No but they do have televisions and they watch Australian soaps.......like Gnome and Away

Rae & Ann


----------



## Deleted member 56601 (May 16, 2017)

StreetSleeper said:


> No but they do have televisions and they watch Australian soaps.......like Gnome and Away
> 
> Rae & Ann



and radios so they can listen to the gnome service (yer gotta be old to get that)


----------



## StreetSleeper (May 16, 2017)

Edina said:


> and radios so they can listen to the gnome service



They also do a bit of DIY, I've seen quite a few at Gnome Base

Rae & Ann


----------



## jimbohorlicks (May 16, 2017)

A good installation guys, well done.
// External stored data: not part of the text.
import Summits.QuantumFields.BalabanUV.T4Continuum.Support.NE3LadderCovariantDifference
import Literature.MathematicalPhysics.QuantumFieldTheory.Balaban1983to89.B8Lemma1NonAbelian
import HarnessLib

/-!
# T⁴ programme, node NE3 — census R39 (brick (i), file 2): IN THE AXIAL GAUGE TWO CONSECUTIVE `μ`-BONDS ARE LADDER HOLONOMIES AT BASE POINTS `w − e_μ`, `w`, SO THEIR
# DIFFERENCE IS THE COVARIANT `μ`-DIFFERENCE OF FILE 1: `‖E(x,μ) − E(x−e_μ,μ)‖ ≤ |Q|·x₁ + 2|Q|²·x²`, `|Q| = |lowPart_μ(x − base)|₁`

Cell `pub-balaban-gaps` (YM blitz, track G2, seat `ne3`, unit `pub-balaban-gaps-ne3-g8`; writer prover-pub-balaban-gaps-ne3-g8-0, 2026-08-24), census
`run/shared/lean/pub/pub-balaban-gaps/ne/NE3.md` §4 R39, §14.  Over file 1 (`NE3LadderCovariantDifference.ladder_covDiff_le`) and the axial-gauge kit of
[Balaban1985Averaging] pp. 24–25 (`B8Lemma1NonAbelian`: `axial_bond_eq_sharp`, `axial_treeBond_eq_one`):
* §1 `treeWord_add_of_separated` — the tree word of `u + v` is the tree word of `u` followed by that of `v` when `u` lives on the coordinates `≥ μ` and `v` on those `< μ`;
  `hol_axial_treeWord_of_separated` — hence in the axial gauge based at `y` the tree word of `v` spelled from `y + u` has trivial holonomy.
* §2 `smallField_gaugeAct`, `norm_plaqGrad_gaugeAct` — the plaquette radius and the covariant plaquette `μ`-gradient are gauge invariant.
* §3 **`norm_axial_bond_sub_bond_le`** — for unitary `W` with `SmallField W x` and covariant plaquette gradients `≤ x₁`, base `y`, and a site `xs` with `y ≤ xs − e_μ`:
  `‖W^{axial_y}(xs, μ) − W^{axial_y}(xs − e_μ, μ)‖ ≤ |Q|·x₁ + 2|Q|²·x²`, `|Q| = |lowPart_μ(xs − y)|₁` (both bonds are `Λ(w) = V₀(w; ladder_Q μ)`, `Λ(w − e_μ)` with the
  tree holonomies of `axial_bond_eq_sharp` equal to `1` by §1, the tree bond `(w − e_μ, μ)` trivial, and file 1).
File 3 (`Spine/NE3/AxialGaugeDivergence`) sums §3 over `μ` on a cube and feeds `LandauCorrectionSupB8LocalGauge.supRegularity_of_axialDivergence`.

CONTENT (0 sorry; no `def`; [folklore]).  HONEST FRAMING.  Kinematics of an arbitrary unitary lattice configuration in its axial gauge; nothing about Bałaban's minimisers;
(H0_W)∕`hK` at curved `W`, the covariant root and **NE3 are NOT proved** here; spine PROVED 0∕9; finite T⁴ rung (B)+1 — NOT infinite volume, NOT mass gap, NOT `BetaPertH`,
NOT Clay.  PLACEMENT: `Summits/QuantumFields/BalabanUV/T4Continuum/Support/`.
-/

set_option autoImplicit false

open scoped BigOperators Matrix Matrix.Norms.L2Operator
open NormedSpace Finset

namespace Summit.QuantumFields.BalabanUV.T4Continuum.NE3AxialGaugeLadder

open Literature.MathematicalPhysics.QuantumFieldTheory.Balaban1983to89
open B7Prop1Explicit B7Prop2Explicit
open B8Lemma1NonAbelian (lowPart lowPart_apply lowPart_sub lowPart_nonneg lowPart_le_self axial_bond_eq_sharp axial_treeBond_eq_one
  forward_of_mem_treeWord ne_zero_of_mem_treeWord pairwise_gt_finRange_reverse)
open T4AveragingDeficitWall (Ad IsUnitaryCfg SmallField)
open T4AveragingDeficitNonAbelian (Ad_mul Ad_sub)
open AveragingDeficitNearIdentity (Ad_one)
open AveragingDeficitTransport (norm_Ad_of_unitary mem_U1_of_unitary)
open NE3LadderCovariantDifference (ladder_covDiff_le)

noncomputable section

variable {d : ℕ} {n : Type*} [Fintype n] [DecidableEq n]

/-! ## §1 Tree words of separated vectors; trivial tree holonomies in the axial gauge -/

/-- **SEPARATED TREE WORDS CONCATENATE**: if `u κ = 0` for `κ < μ` and `v κ = 0` for `μ ≤ κ` then `treeWord u ++ treeWord v = treeWord (u + v)` (the tree word walks the
coordinates in decreasing order). [folklore] -/
theorem treeWord_add_of_separated (μ : Fin d) {u v : Site d} (hu : ∀ κ, κ < μ → u κ = 0) (hv : ∀ κ, μ ≤ κ → v κ = 0) :
    treeWord u ++ treeWord v = treeWord (u + v) := by
  obtain ⟨s, t, hst⟩ := List.append_of_mem (a := μ) (l := (List.finRange d).reverse) (by simp)
  have hpw := pairwise_gt_finRange_reverse d
  rw [hst] at hpw
  have hs : ∀ κ ∈ s, μ < κ := fun κ hκ => (List.pairwise_append.mp hpw).2.2 κ hκ μ (by simp)
  have ht : ∀ κ ∈ t, κ < μ := fun κ hκ => List.rel_of_pairwise_cons (List.pairwise_append.mp hpw).2.1 hκ
  unfold treeWord
  rw [hst]
  simp only [List.flatMap_append, List.flatMap_cons, Pi.add_apply]
  have e1 : t.flatMap (fun κ => seg κ (u κ)) = [] := List.flatMap_eq_nil_iff.mpr fun κ hκ => by rw [hu κ (ht κ hκ), seg_zero]
  have e2 : s.flatMap (fun κ => seg κ (v κ)) = [] := List.flatMap_eq_nil_iff.mpr fun κ hκ => by rw [hv κ (hs κ hκ).le, seg_zero]
  have e3 : seg μ (v μ) = [] := by rw [hv μ le_rfl, seg_zero]
  have e4 : s.flatMap (fun κ => seg κ (u κ + v κ)) = s.flatMap (fun κ => seg κ (u κ)) :=
    flatMap_congr_of (s := s) fun κ hκ => by rw [hv κ (hs κ hκ).le, add_zero]
  have e5 : t.flatMap (fun κ => seg κ (u κ + v κ)) = t.flatMap (fun κ => seg κ (v κ)) :=
    flatMap_congr_of (s := t) fun κ hκ => by rw [hu κ (ht κ hκ), zero_add]
  rw [e1, e2, e3, e4, e5, hv μ le_rfl, add_zero]
  simp

/-- **TRIVIAL TREE HOLONOMIES IN THE AXIAL GAUGE**: with `u`, `v` separated at `μ` as above, the tree word of `v` spelled from `y + u` has holonomy `1` in the axial gauge based at `y`.
[folklore] -/
theorem hol_axial_treeWord_of_separated {G : Type*} [Group G] (V : Site d → Fin d → G) (y : Site d) (μ : Fin d) {u v : Site d}
    (hu : ∀ κ, κ < μ → u κ = 0) (hv : ∀ κ, μ ≤ κ → v κ = 0) :
    hol (gaugeAct (axialFn V y) V) (y + u) (treeWord v) = 1 := by
  have h1 := hol_axial_treeWord V y (u + v)
  rw [← treeWord_add_of_separated μ hu hv, hol_append, hol_axial_treeWord, one_mul, disp_treeWord] at h1
  exact h1

/-! ## §2 Gauge invariance of the plaquette radius and of the covariant plaquette gradient -/

/-- The plaquette radius is gauge invariant: `SmallField W x ⟹ SmallField W^u x` for unitary `u`. [folklore] -/
theorem smallField_gaugeAct [Nonempty n] {W : Site d → Fin d → (Matrix n n ℂ)ˣ} {u : Site d → (Matrix n n ℂ)ˣ}
    (hu : ∀ z, u z ∈ unitaryUnits (Matrix n n ℂ)) {x : ℝ} (hWx : SmallField W x) : SmallField (gaugeAct u W) x := by
  intro z κ κ' hne
  rw [hol_gaugeAct_closed _ _ _ _ (disp_plaqWord _ _), Units.val_mul, Units.val_mul]
  exact (norm_units_conj_sub_one_le (mem_U1_of_unitary (hu z)) _).trans (hWx z κ κ' hne)

/-- The covariant plaquette `μ`-gradient is gauge COVARIANT (conjugation by `u(p)`), so its norm is gauge invariant. [folklore] -/
theorem norm_plaqGrad_gaugeAct [Nonempty n] {W : Site d → Fin d → (Matrix n n ℂ)ˣ} {u : Site d → (Matrix n n ℂ)ˣ}
    (hu : ∀ z, u z ∈ unitaryUnits (Matrix n n ℂ)) (p : Site d) (μ κ : Fin d) :
    ‖Ad (gaugeAct u W p μ) ((hol (gaugeAct u W) (p + e μ) (plaqWord κ μ) : (Matrix n n ℂ)ˣ) : Matrix n n ℂ)
        - ((hol (gaugeAct u W) p (plaqWord κ μ) : (Matrix n n ℂ)ˣ) : Matrix n n ℂ)‖
      = ‖Ad (W p μ) ((hol W (p + e μ) (plaqWord κ μ) : (Matrix n n ℂ)ˣ) : Matrix n n ℂ) - ((hol W p (plaqWord κ μ) : (Matrix n n ℂ)ˣ) : Matrix n n ℂ)‖ := by
  have h1 : Ad (gaugeAct u W p μ) ((hol (gaugeAct u W) (p + e μ) (plaqWord κ μ) : (Matrix n n ℂ)ˣ) : Matrix n n ℂ)
      - ((hol (gaugeAct u W) p (plaqWord κ μ) : (Matrix n n ℂ)ˣ) : Matrix n n ℂ)
      = Ad (u p) (Ad (W p μ) ((hol W (p + e μ) (plaqWord κ μ) : (Matrix n n ℂ)ˣ) : Matrix n n ℂ) - ((hol W p (plaqWord κ μ) : (Matrix n n ℂ)ˣ) : Matrix n n ℂ)) := by
    have hAdU : ∀ (A Y : (Matrix n n ℂ)ˣ), Ad A (Y : Matrix n n ℂ) = ((A * Y * A⁻¹ : (Matrix n n ℂ)ˣ) : Matrix n n ℂ) := fun A Y => by
      unfold Ad; simp only [Units.val_mul]
    have hgu : gaugeAct u W p μ * u (p + e μ) = u p * W p μ := by unfold gaugeAct; group
    rw [hol_gaugeAct_closed _ _ _ _ (disp_plaqWord _ _), hol_gaugeAct_closed _ _ _ _ (disp_plaqWord _ _), ← hAdU, ← hAdU,
      ← Ad_mul, hgu, Ad_mul, ← Ad_sub]
  rw [h1, norm_Ad_of_unitary (hu p)]

/-! ## §3 Two consecutive `μ`-bonds in the axial gauge -/

/-- **THE DIFFERENCE OF TWO CONSECUTIVE `μ`-BONDS IN THE AXIAL GAUGE** (unitary `W`, `SmallField W x`, covariant plaquette gradients `≤ x₁`; base `y`, site `xs` with
`y ≤ xs − e_μ`): `‖W^{axial_y}(xs, μ) − W^{axial_y}(xs − e_μ, μ)‖ ≤ |Q|·x₁ + 2|Q|²·x²`, `|Q| = |lowPart_μ(xs − y)|₁`. [folklore] -/
theorem norm_axial_bond_sub_bond_le [Nonempty n] {W : Site d → Fin d → (Matrix n n ℂ)ˣ} (hWu : IsUnitaryCfg W) {x x₁ : ℝ} (hx0 : 0 ≤ x)
    (hWx : SmallField W x)
    (hgrad : ∀ (p : Site d) (μ κ : Fin d), κ ≠ μ →
      ‖Ad (W p μ) ((hol W (p + e μ) (plaqWord κ μ) : (Matrix n n ℂ)ˣ) : Matrix n n ℂ) - ((hol W p (plaqWord κ μ) : (Matrix n n ℂ)ˣ) : Matrix n n ℂ)‖ ≤ x₁)
    (y xs : Site d) (μ : Fin d) (hy : y ≤ xs - e μ) :
    ‖((gaugeAct (axialFn W y) W xs μ : (Matrix n n ℂ)ˣ) : Matrix n n ℂ) - ((gaugeAct (axialFn W y) W (xs - e μ) μ : (Matrix n n ℂ)ˣ) : Matrix n n ℂ)‖
      ≤ (l1 (lowPart μ (xs - y)) : ℝ) * x₁ + 2 * (l1 (lowPart μ (xs - y)) : ℝ) ^ 2 * x ^ 2 := by
  set V₀ : Site d → Fin d → (Matrix n n ℂ)ˣ := gaugeAct (axialFn W y) W with hV₀
  have hau : ∀ z, axialFn W y z ∈ unitaryUnits (Matrix n n ℂ) := fun z => hol_mem_of (S := unitaryUnits (Matrix n n ℂ)) hWu _ _
  have hV₀u : IsUnitaryCfg V₀ := fun z κ =>
    (unitaryUnits _).mul_mem ((unitaryUnits _).mul_mem (hau z) (hWu z κ)) ((unitaryUnits _).inv_mem (hau _))
  have hV₀x : SmallField V₀ x := smallField_gaugeAct hau hWx
  have hV₀g : ∀ (p : Site d) (κ : Fin d), κ ≠ μ →
      ‖Ad (V₀ p μ) ((hol V₀ (p + e μ) (plaqWord κ μ) : (Matrix n n ℂ)ˣ) : Matrix n n ℂ) - ((hol V₀ p (plaqWord κ μ) : (Matrix n n ℂ)ˣ) : Matrix n n ℂ)‖ ≤ x₁ :=
    fun p κ hκ => by rw [hV₀, norm_plaqGrad_gaugeAct hau]; exact hgrad p μ κ hκ
  -- the low part, the word, the base points
  have hyx : y ≤ xs := hy.trans fun i => by simp only [Pi.sub_apply]; linarith [show (0 : ℤ) ≤ e μ i by rw [e_apply]; split_ifs <;> norm_num]
  set Lo : Site d := lowPart μ (xs - y) with hLo
  have hLo0 : 0 ≤ Lo := lowPart_nonneg μ (sub_nonneg.mpr hyx)
  set Q : List (Letter d) := treeWord Lo with hQdef
  have hQf : ∀ l ∈ Q, l.2 = true ∧ l.1 ≠ μ := by
    intro l hl
    refine ⟨by have := forward_of_mem_treeWord hLo0 hl; rw [this], fun hlμ => ?_⟩
    have h0 := ne_zero_of_mem_treeWord hl
    rw [hlμ, hLo, lowPart_apply, if_neg (lt_irrefl μ)] at h0
    exact h0 rfl
  have hlen : (Q.length : ℝ) = l1 Lo := by rw [hQdef, length_treeWord]
  set w : Site d := xs - Lo with hw
  -- `Lo` is also the low part of `xs − e_μ − y`, and `w − e_μ = (xs − e_μ) − Lo`
  have hLo' : lowPart μ (xs - e μ - y) = Lo := by
    rw [show xs - e μ - y = (xs - y) - e μ by abel, lowPart_sub, hLo]
    have : lowPart μ (e μ : Site d) = 0 := by
      funext κ; rw [lowPart_apply, e_apply]; split_ifs with h1 h2 <;> simp_all
    rw [this, sub_zero]
  -- separation data: `w − y` and `w − e_μ − y` vanish below `μ`, `Lo` vanishes at and above `μ`
  have hu : ∀ κ, κ < μ → (w - y) κ = 0 := fun κ hκ => by
    simp only [hw, hLo, Pi.sub_apply, lowPart_apply, if_pos hκ]; ring
  have hu' : ∀ κ, κ < μ → (w - e μ - y) κ = 0 := fun κ hκ => by
    have h1 := hu κ hκ
    simp only [Pi.sub_apply] at h1 ⊢
    rw [e_apply, if_neg (ne_of_lt hκ)]; linarith
  have hv : ∀ κ, μ ≤ κ → Lo κ = 0 := fun κ hκ => by rw [hLo, lowPart_apply, if_neg (not_lt.mpr hκ)]
  -- the three trivial tree holonomies
  have hH : hol V₀ w Q = 1 := by
    have h := hol_axial_treeWord_of_separated W y μ hu hv
    rwa [show y + (w - y) = w by abel] at h
  have hHt : hol V₀ (w - e μ) Q = 1 := by
    have h := hol_axial_treeWord_of_separated W y μ hu' hv
    rwa [show y + (w - e μ - y) = w - e μ by abel] at h
  have hUt : V₀ (w - e μ) μ = 1 := by
    refine axial_treeBond_eq_one W y (w - e μ) μ ?_
    funext κ
    rw [lowPart_apply]
    split_ifs with hκ
    · exact hu' κ hκ
    · rfl
  -- both bonds are ladder holonomies
  have hb1 : V₀ xs μ = hol V₀ w (ladder Q μ) := by
    have h := axial_bond_eq_sharp W y xs μ
    rw [← hV₀, ← hLo, ← hw, ← hQdef, hH] at h
    simpa using h
  have hb2 : V₀ (xs - e μ) μ = hol V₀ (w - e μ) (ladder Q μ) := by
    have h := axial_bond_eq_sharp W y (xs - e μ) μ
    rw [← hV₀, hLo', ← hQdef, show xs - e μ - Lo = w - e μ by rw [hw]; abel, hHt] at h
    simpa using h
  -- file 1
  obtain ⟨-, hD⟩ := ladder_covDiff_le hV₀u μ hx0 hV₀x hV₀g Q hQf w
  rw [hUt, Ad_one] at hD
  rw [hb1, hb2, ← hlen]
  exact hD

end

end Summit.QuantumFields.BalabanUV.T4Continuum.NE3AxialGaugeLadder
Campervanannie will now be totally gridless.


----------



## Annabella (May 16, 2017)

StreetSleeper said:


> these little fellows move from place to place



Wouldn't they be gnomesick?


----------



## StreetSleeper (May 16, 2017)

Annabella said:


> Wouldn't they be gnomesick?
> 
> View attachment 53928



Perhaps they should try gnomopathic medicine

Rae


----------



## The laird (May 16, 2017)

Here today ,gnome tomorrow


----------



## The laird (May 16, 2017)

*Z*

Hope they have sat nags to find their way gnome


----------



## oldish hippy (May 16, 2017)

if the are not well they could also try gnomatherapy


----------



## The laird (May 16, 2017)

Don't know about that but I will give you a gnome call later on


----------



## oldish hippy (May 16, 2017)

well if they are gnomeless then they will be gnoming the country side


----------



## The laird (May 16, 2017)

Nah gnome is where the heart is


----------



## The laird (May 16, 2017)

Rae this is all your bl- - dy fault!


----------



## Annabella (May 16, 2017)

StreetSleeper said:


> They also do a bit of DIY........



........and in their spare time they play for the gnome counties


----------



## Wully (May 16, 2017)

Think robs been dressing up to


----------



## oldish hippy (May 16, 2017)

so we have mr gnome and misnomer playing for the gnome countys  and she shops at british gnome stores  driving round in a motorgnome with a pond inti and the y have health issue and see the gnometherapy  doctor and prefer gnomepathic medicine he like doing diy  etc


----------



## Robmac (May 16, 2017)

Looser cruiser said:


> Think robs been dressing up to



How does the song go Wully? 

....Gnome Wae Meee


----------



## StreetSleeper (May 16, 2017)

Robmac said:


> How does the song go



Show me the Wae to gnome

Rae & Ann


----------



## oldish hippy (May 16, 2017)

there is no place like gnome


----------



## Tezza33 (May 16, 2017)

Lord, please take me now


----------



## oldish hippy (May 16, 2017)

[video=youtube;A13FuixaquU]https://www.youtube.com/watch?v=A13FuixaquU[/video]


----------



## Lee (May 16, 2017)

fftopic:fftopic:fftopic:fftopic:fftopic:fftopic:

:nothingtoadd::nothingtoadd:


----------



## paulhelenwilko (May 16, 2017)

I've been doing some Gnomework,and this year we are going to cross the channel to Gnomandy, that is once Sherlock Gnomes has solved the Gnomes of the Baskervilles mystery. On the way we shall first stop at Stratford to watch Gnomeo and Julliett, followed by the pyhon classic Gnomealot. If you think that was stretching it we are going to the front Garden Music festival to watch Bob Gnomely sing Gnome Woman, Gnome Cry.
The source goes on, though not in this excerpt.